*HOW TO COMPLETE THIS TASK*.
Copy each line below exactly.

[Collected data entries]

========================

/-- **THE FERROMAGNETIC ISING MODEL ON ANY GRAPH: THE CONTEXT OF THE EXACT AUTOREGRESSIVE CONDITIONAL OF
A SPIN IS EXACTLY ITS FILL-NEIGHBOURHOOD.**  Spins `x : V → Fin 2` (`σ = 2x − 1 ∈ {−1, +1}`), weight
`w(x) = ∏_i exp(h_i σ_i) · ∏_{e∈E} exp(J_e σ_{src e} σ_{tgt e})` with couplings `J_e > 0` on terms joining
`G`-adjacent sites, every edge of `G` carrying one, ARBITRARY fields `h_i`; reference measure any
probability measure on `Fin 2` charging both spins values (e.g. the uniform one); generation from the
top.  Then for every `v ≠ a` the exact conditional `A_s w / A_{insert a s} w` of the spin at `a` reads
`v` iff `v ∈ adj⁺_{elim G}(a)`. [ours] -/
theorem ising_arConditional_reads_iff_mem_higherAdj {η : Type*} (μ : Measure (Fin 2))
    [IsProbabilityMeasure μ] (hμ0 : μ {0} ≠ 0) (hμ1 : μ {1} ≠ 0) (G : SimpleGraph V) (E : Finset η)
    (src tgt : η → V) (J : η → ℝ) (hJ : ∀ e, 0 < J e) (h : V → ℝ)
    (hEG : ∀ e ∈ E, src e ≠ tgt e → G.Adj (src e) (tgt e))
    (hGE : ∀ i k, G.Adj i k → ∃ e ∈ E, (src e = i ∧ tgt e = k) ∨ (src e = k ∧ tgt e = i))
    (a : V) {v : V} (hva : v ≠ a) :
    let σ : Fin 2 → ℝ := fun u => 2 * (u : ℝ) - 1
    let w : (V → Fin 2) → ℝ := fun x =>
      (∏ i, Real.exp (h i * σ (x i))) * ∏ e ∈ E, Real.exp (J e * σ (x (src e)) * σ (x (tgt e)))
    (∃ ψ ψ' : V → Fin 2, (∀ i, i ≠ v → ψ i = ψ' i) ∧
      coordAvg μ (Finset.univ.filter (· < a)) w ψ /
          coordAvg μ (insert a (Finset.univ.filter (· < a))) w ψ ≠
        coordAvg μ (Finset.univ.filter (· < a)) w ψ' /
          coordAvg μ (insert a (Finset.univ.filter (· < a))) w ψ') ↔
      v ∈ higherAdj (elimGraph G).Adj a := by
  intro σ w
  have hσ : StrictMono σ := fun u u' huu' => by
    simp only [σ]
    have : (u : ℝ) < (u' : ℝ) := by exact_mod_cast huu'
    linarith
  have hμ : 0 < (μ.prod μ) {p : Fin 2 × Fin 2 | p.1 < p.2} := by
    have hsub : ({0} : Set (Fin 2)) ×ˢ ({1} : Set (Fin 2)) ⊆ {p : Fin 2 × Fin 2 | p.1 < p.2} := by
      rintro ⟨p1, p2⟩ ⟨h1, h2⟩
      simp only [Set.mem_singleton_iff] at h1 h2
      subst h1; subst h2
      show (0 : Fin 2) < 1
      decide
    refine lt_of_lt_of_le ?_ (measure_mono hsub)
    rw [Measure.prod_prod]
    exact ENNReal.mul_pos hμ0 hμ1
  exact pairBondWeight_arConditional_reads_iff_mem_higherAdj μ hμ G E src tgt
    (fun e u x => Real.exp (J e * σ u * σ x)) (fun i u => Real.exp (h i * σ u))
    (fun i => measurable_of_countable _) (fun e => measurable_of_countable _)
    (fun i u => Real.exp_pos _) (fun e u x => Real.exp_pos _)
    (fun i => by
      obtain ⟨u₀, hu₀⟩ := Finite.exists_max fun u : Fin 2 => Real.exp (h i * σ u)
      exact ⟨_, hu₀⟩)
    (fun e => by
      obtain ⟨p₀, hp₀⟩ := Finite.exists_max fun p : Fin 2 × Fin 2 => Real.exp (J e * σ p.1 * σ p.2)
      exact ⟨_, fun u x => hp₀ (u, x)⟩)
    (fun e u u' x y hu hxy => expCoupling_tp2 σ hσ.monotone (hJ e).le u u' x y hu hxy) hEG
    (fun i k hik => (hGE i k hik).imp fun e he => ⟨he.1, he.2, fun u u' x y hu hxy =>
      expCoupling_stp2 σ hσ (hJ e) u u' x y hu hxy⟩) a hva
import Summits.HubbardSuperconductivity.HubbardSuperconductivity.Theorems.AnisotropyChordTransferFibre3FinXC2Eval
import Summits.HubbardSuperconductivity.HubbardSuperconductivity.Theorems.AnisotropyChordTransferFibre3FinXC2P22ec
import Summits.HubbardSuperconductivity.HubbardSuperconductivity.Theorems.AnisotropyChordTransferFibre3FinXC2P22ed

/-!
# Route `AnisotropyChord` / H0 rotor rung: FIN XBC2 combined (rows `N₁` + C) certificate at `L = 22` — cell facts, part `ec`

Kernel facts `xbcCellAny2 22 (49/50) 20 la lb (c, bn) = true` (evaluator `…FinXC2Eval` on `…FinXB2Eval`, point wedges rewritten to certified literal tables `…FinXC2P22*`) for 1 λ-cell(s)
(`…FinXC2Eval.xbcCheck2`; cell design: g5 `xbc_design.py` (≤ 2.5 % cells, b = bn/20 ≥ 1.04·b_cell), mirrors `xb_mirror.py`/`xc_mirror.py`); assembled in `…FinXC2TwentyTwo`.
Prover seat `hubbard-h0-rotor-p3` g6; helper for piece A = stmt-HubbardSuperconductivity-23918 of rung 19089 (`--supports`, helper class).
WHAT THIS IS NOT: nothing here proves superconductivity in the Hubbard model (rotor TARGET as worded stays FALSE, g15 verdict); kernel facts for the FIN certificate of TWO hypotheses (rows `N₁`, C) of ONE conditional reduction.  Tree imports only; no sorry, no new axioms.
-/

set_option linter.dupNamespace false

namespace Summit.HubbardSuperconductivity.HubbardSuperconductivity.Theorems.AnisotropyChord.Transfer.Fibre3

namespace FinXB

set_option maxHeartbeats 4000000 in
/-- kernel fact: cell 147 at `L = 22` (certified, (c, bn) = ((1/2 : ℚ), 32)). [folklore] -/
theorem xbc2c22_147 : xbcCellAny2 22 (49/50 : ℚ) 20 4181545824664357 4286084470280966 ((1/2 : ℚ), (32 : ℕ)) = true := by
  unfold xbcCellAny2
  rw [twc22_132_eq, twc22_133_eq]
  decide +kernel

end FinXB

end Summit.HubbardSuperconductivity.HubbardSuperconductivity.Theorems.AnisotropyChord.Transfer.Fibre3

========================

*RESPONSE TO THIS EXERCISE*.
/-- **THE FERROMAGNETIC ISING MODEL ON ANY GRAPH: THE CONTEXT OF THE EXACT AUTOREGRESSIVE CONDITIONAL OF
A SPIN IS EXACTLY ITS FILL-NEIGHBOURHOOD.**  Spins `x : V → Fin 2` (`σ = 2x − 1 ∈ {−1, +1}`), weight
`w(x) = ∏_i exp(h_i σ_i) · ∏_{e∈E} exp(J_e σ_{src e} σ_{tgt e})` with couplings `J_e > 0` on terms joining
`G`-adjacent sites, every edge of `G` carrying one, ARBITRARY fields `h_i`; reference measure any
probability measure on `Fin 2` charging both spins values (e.g. the uniform one); generation from the
top.  Then for every `v ≠ a` the exact conditional `A_s w / A_{insert a s} w` of the spin at `a` reads
`v` iff `v ∈ adj⁺_{elim G}(a)`. [ours] -/
theorem ising_arConditional_reads_iff_mem_higherAdj {η : Type*} (μ : Measure (Fin 2))
    [IsProbabilityMeasure μ] (hμ0 : μ {0} ≠ 0) (hμ1 : μ {1} ≠ 0) (G : SimpleGraph V) (E : Finset η)
    (src tgt : η → V) (J : η → ℝ) (hJ : ∀ e, 0 < J e) (h : V → ℝ)
    (hEG : ∀ e ∈ E, src e ≠ tgt e → G.Adj (src e) (tgt e))
    (hGE : ∀ i k, G.Adj i k → ∃ e ∈ E, (src e = i ∧ tgt e = k) ∨ (src e = k ∧ tgt e = i))
    (a : V) {v : V} (hva : v ≠ a) :
    let σ : Fin 2 → ℝ := fun u => 2 * (u : ℝ) - 1
    let w : (V → Fin 2) → ℝ := fun x =>
      (∏ i, Real.exp (h i * σ (x i))) * ∏ e ∈ E, Real.exp (J e * σ (x (src e)) * σ (x (tgt e)))
    (∃ ψ ψ' : V → Fin 2, (∀ i, i ≠ v → ψ i = ψ' i) ∧
      coordAvg μ (Finset.univ.filter (· < a)) w ψ /
          coordAvg μ (insert a (Finset.univ.filter (· < a))) w ψ ≠
        coordAvg μ (Finset.univ.filter (· < a)) w ψ' /
          coordAvg μ (insert a (Finset.univ.filter (· < a))) w ψ') ↔
      v ∈ higherAdj (elimGraph G).Adj a := by
  intro σ w
  have hσ : StrictMono σ := fun u u' huu' => by
    simp only [σ]
    have : (u : ℝ) < (u' : ℝ) := by exact_mod_cast huu'
    linarith
  have hμ : 0 < (μ.prod μ) {p : Fin 2 × Fin 2 | p.1 < p.2} := by
    have hsub : ({0} : Set (Fin 2)) ×ˢ ({1} : Set (Fin 2)) ⊆ {p : Fin 2 × Fin 2 | p.1 < p.2} := by
      rintro ⟨p1, p2⟩ ⟨h1, h2⟩
      simp only [Set.mem_singleton_iff] at h1 h2
      subst h1; subst h2
      show (0 : Fin 2) < 1
      decide
    refine lt_of_lt_of_le ?_ (measure_mono hsub)
    rw [Measure.prod_prod]
    exact ENNReal.mul_pos hμ0 hμ1
  exact pairBondWeight_arConditional_reads_iff_mem_higherAdj μ hμ G E src tgt
    (fun e u x => Real.exp (J e * σ u * σ x)) (fun i u => Real.exp (h i * σ u))
    (fun i => measurable_of_countable _) (fun e => measurable_of_countable _)
    (fun i u => Real.exp_pos _) (fun e u x => Real.exp_pos _)
    (fun i => by
      obtain ⟨u₀, hu₀⟩ := Finite.exists_max fun u : Fin 2 => Real.exp (h i * σ u)
      exact ⟨_, hu₀⟩)
    (fun e => by
      obtain ⟨p₀, hp₀⟩ := Finite.exists_max fun p : Fin 2 × Fin 2 => Real.exp (J e * σ p.1 * σ p.2)
      exact ⟨_, fun u x => hp₀ (u, x)⟩)
    (fun e u u' x y hu hxy => expCoupling_tp2 σ hσ.monotone (hJ e).le u u' x y hu hxy) hEG
    (fun i k hik => (hGE i k hik).imp fun e he => ⟨he.1, he.2, fun u u' x y hu hxy =>
      expCoupling_stp2 σ hσ (hJ e) u u' x y hu hxy⟩) a hva
import Summits.HubbardSuperconductivity.HubbardSuperconductivity.Theorems.AnisotropyChordTransferFibre3FinXC2Eval
import Summits.HubbardSuperconductivity.HubbardSuperconductivity.Theorems.AnisotropyChordTransferFibre3FinXC2P22ec
import Summits.HubbardSuperconductivity.HubbardSuperconductivity.Theorems.AnisotropyChordTransferFibre3FinXC2P22ed

/-!
# Route `AnisotropyChord` / H0 rotor rung: FIN XBC2 combined (rows `N₁` + C) certificate at `L = 22` — cell facts, part `ec`

Kernel facts `xbcCellAny2 22 (49/50) 20 la lb (c, bn) = true` (evaluator `…FinXC2Eval` on `…FinXB2Eval`, point wedges rewritten to certified literal tables `…FinXC2P22*`) for 1 λ-cell(s)
(`…FinXC2Eval.xbcCheck2`; cell design: g5 `xbc_design.py` (≤ 2.5 % cells, b = bn/20 ≥ 1.04·b_cell), mirrors `xb_mirror.py`/`xc_mirror.py`); assembled in `…FinXC2TwentyTwo`.
Prover seat `hubbard-h0-rotor-p3` g6; helper for piece A = stmt-HubbardSuperconductivity-23918 of rung 19089 (`--supports`, helper class).
WHAT THIS IS NOT: nothing here proves superconductivity in the Hubbard model (rotor TARGET as worded stays FALSE, g15 verdict); kernel facts for the FIN certificate of TWO hypotheses (rows `N₁`, C) of ONE conditional reduction.  Tree imports only; no sorry, no new axioms.
-/

set_option linter.dupNamespace false

namespace Summit.HubbardSuperconductivity.HubbardSuperconductivity.Theorems.AnisotropyChord.Transfer.Fibre3

namespace FinXB

set_option maxHeartbeats 4000000 in
/-- kernel fact: cell 147 at `L = 22` (certified, (c, bn) = ((1/2 : ℚ), 32)). [folklore] -/
theorem xbc2c22_147 : xbcCellAny2 22 (49/50 : ℚ) 20 4181545824664357 4286084470280966 ((1/2 : ℚ), (32 : ℕ)) = true := by
  unfold xbcCellAny2
  rw [twc22_132_eq, twc22_133_eq]
  decide +kernel

end FinXB

end Summit.HubbardSuperconductivity.HubbardSuperconductivity.Theorems.AnisotropyChord.Transfer.Fibre3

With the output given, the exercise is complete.